TASK INSTRUCTIONS: From the records below, output exactly the lines running from the line containing "TRUE of the" through the line containing "the by-value per-spread", and no others.

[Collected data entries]
┄┄┄┄┄┄┄┄┄┄┄┄┄┄┄┄┄┄┄┄

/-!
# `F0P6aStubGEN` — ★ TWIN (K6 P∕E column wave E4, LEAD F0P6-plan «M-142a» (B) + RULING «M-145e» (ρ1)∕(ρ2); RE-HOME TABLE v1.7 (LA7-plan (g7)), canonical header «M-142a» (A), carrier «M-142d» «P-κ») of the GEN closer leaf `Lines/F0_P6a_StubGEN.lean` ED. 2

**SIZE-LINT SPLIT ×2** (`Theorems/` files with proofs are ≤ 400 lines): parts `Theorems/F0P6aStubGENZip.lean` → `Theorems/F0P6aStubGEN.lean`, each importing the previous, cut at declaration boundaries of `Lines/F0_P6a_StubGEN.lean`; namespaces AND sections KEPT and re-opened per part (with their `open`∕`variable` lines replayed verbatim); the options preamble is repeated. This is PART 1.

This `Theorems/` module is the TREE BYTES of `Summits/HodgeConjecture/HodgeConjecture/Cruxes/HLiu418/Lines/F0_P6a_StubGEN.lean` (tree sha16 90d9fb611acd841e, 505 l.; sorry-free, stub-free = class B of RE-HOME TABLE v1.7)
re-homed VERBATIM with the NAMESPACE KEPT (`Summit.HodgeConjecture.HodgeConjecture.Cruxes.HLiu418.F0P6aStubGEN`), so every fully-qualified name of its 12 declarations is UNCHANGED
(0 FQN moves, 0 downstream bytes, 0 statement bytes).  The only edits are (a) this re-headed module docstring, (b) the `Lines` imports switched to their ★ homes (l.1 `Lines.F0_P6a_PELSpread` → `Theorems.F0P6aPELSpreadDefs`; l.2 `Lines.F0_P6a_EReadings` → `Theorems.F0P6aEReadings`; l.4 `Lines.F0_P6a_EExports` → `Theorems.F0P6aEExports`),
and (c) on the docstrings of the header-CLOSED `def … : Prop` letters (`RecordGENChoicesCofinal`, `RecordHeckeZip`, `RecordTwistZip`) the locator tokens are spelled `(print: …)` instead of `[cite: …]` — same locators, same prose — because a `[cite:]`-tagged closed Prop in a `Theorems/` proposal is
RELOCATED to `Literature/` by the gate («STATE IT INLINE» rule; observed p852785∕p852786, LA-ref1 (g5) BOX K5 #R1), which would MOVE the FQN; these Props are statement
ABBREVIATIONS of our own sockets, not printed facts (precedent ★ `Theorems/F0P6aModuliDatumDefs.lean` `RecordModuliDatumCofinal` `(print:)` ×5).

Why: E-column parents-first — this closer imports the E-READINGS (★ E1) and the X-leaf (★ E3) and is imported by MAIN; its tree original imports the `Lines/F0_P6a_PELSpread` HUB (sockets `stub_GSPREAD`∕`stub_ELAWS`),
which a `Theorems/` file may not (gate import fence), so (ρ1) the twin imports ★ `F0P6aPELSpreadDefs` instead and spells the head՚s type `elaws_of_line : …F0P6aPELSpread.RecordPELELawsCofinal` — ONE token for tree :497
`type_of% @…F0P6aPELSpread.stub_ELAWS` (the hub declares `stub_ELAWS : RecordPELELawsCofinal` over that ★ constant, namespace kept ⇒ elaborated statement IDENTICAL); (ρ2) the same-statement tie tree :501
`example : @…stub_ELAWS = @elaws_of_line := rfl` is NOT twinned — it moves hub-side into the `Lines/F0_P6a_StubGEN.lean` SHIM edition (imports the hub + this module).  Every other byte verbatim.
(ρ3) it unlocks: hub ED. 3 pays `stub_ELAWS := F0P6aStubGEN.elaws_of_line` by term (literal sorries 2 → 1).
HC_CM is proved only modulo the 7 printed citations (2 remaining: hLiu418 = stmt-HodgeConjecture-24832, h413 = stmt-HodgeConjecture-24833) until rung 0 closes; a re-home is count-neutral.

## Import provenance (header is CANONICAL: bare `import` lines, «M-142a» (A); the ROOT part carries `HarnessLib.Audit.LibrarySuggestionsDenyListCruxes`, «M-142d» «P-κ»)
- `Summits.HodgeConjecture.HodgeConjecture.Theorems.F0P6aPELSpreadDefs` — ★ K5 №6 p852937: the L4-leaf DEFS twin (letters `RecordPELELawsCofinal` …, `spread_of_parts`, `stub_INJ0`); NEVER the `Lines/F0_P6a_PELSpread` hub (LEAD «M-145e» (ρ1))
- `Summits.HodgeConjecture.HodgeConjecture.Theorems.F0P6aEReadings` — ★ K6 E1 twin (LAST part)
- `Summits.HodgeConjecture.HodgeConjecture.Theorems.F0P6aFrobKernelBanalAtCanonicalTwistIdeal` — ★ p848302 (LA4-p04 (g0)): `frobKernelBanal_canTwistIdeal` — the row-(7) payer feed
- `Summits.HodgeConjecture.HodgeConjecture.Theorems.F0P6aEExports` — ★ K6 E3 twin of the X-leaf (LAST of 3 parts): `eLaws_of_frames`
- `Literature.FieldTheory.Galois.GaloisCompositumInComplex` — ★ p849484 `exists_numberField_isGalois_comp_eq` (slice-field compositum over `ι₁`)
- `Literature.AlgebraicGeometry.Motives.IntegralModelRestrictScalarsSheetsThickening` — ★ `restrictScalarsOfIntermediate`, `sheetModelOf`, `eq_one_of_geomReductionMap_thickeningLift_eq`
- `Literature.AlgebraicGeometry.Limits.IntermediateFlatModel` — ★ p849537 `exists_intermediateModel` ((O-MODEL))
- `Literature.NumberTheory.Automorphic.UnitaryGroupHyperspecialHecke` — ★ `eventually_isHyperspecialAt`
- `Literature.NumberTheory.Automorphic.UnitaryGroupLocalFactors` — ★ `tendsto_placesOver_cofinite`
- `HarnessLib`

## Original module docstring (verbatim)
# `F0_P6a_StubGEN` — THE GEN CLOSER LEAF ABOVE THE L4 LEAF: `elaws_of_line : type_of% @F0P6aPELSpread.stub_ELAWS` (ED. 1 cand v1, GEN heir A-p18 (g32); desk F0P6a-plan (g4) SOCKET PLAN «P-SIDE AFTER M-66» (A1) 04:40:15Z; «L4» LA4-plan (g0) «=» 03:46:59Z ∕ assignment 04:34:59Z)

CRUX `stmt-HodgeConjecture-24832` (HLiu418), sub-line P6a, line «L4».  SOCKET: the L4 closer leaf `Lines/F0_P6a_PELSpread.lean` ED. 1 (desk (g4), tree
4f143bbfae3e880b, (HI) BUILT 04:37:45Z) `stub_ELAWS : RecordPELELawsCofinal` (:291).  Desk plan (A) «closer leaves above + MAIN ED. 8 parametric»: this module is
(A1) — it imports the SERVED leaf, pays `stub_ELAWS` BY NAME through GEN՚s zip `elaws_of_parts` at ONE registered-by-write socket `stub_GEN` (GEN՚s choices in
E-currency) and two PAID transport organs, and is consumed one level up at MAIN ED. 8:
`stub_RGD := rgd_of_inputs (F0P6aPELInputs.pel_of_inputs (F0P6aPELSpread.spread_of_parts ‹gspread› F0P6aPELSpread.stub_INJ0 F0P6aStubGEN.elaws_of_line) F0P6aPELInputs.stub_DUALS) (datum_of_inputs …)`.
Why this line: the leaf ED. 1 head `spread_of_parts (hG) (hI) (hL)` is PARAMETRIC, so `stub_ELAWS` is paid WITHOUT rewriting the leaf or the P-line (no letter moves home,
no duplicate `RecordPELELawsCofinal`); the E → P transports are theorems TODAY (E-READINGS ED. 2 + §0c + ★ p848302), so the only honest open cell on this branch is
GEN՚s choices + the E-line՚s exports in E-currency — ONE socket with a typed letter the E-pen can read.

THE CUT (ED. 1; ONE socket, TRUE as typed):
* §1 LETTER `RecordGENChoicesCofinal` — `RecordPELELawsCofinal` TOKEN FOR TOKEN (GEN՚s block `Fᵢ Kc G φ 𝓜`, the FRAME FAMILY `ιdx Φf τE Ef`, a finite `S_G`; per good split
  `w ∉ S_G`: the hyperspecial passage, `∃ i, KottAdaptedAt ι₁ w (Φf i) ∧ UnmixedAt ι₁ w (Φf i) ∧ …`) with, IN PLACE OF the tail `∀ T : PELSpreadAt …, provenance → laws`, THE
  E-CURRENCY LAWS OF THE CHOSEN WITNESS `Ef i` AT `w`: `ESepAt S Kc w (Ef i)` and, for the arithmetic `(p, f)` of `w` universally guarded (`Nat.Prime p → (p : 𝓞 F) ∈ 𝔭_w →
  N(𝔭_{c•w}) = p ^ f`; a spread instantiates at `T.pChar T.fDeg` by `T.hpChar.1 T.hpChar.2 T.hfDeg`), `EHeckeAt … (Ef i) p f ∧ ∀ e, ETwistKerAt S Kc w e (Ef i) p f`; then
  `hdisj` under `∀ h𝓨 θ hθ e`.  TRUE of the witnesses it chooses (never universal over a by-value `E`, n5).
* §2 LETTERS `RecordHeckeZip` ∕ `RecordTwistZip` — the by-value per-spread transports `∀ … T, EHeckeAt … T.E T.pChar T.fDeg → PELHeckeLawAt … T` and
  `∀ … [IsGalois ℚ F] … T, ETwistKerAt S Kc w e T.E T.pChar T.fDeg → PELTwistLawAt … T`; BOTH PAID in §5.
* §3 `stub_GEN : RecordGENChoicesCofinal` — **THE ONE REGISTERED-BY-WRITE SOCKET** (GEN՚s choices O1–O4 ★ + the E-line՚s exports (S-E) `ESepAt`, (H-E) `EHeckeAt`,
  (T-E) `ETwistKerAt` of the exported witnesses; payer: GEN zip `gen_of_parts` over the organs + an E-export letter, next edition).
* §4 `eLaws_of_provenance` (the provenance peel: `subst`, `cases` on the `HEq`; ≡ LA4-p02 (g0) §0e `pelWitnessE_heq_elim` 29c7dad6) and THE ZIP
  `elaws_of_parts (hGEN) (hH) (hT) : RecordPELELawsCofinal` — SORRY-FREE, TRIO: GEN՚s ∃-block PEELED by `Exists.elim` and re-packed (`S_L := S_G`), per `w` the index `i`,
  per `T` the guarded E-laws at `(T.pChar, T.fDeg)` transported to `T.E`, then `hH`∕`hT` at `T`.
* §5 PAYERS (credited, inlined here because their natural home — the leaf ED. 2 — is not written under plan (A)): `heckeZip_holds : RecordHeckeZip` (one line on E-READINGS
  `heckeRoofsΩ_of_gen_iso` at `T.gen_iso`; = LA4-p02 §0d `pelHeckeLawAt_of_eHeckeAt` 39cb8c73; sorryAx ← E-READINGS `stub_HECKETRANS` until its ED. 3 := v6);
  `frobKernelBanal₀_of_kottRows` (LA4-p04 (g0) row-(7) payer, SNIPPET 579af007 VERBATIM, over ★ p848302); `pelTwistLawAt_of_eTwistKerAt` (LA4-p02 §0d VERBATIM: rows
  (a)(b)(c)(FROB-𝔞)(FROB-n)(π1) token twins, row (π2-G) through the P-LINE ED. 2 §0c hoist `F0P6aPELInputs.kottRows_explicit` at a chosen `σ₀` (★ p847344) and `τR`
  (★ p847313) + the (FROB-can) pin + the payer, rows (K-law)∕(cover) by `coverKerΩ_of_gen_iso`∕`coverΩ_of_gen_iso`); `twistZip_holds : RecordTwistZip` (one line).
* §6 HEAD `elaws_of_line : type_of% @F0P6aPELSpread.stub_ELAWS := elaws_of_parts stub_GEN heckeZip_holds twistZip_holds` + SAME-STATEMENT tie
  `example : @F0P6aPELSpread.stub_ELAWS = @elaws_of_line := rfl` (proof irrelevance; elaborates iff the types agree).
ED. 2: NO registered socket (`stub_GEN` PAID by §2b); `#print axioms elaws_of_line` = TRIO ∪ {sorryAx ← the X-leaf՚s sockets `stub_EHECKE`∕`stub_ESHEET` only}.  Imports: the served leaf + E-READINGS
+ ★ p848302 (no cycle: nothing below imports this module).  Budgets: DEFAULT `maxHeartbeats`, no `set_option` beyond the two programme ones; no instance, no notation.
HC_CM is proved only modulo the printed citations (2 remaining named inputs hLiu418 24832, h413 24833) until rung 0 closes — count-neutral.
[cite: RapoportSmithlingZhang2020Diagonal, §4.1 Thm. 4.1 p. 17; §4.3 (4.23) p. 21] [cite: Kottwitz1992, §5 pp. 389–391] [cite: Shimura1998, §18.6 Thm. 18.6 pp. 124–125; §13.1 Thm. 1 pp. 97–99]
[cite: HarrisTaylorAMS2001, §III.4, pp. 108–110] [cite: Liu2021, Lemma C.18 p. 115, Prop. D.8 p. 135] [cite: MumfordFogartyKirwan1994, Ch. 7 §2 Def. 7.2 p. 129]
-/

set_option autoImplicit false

┄┄┄┄┄┄┄┄┄┄┄┄┄┄┄┄┄┄┄┄

RESULT:
  `hdisj` under `∀ h𝓨 θ hθ e`.  TRUE of the witnesses it chooses (never universal over a by-value `E`, n5).
* §2 LETTERS `RecordHeckeZip` ∕ `RecordTwistZip` — the by-value per-spread transports `∀ … T, EHeckeAt … T.E T.pChar T.fDeg → PELHeckeLawAt … T` and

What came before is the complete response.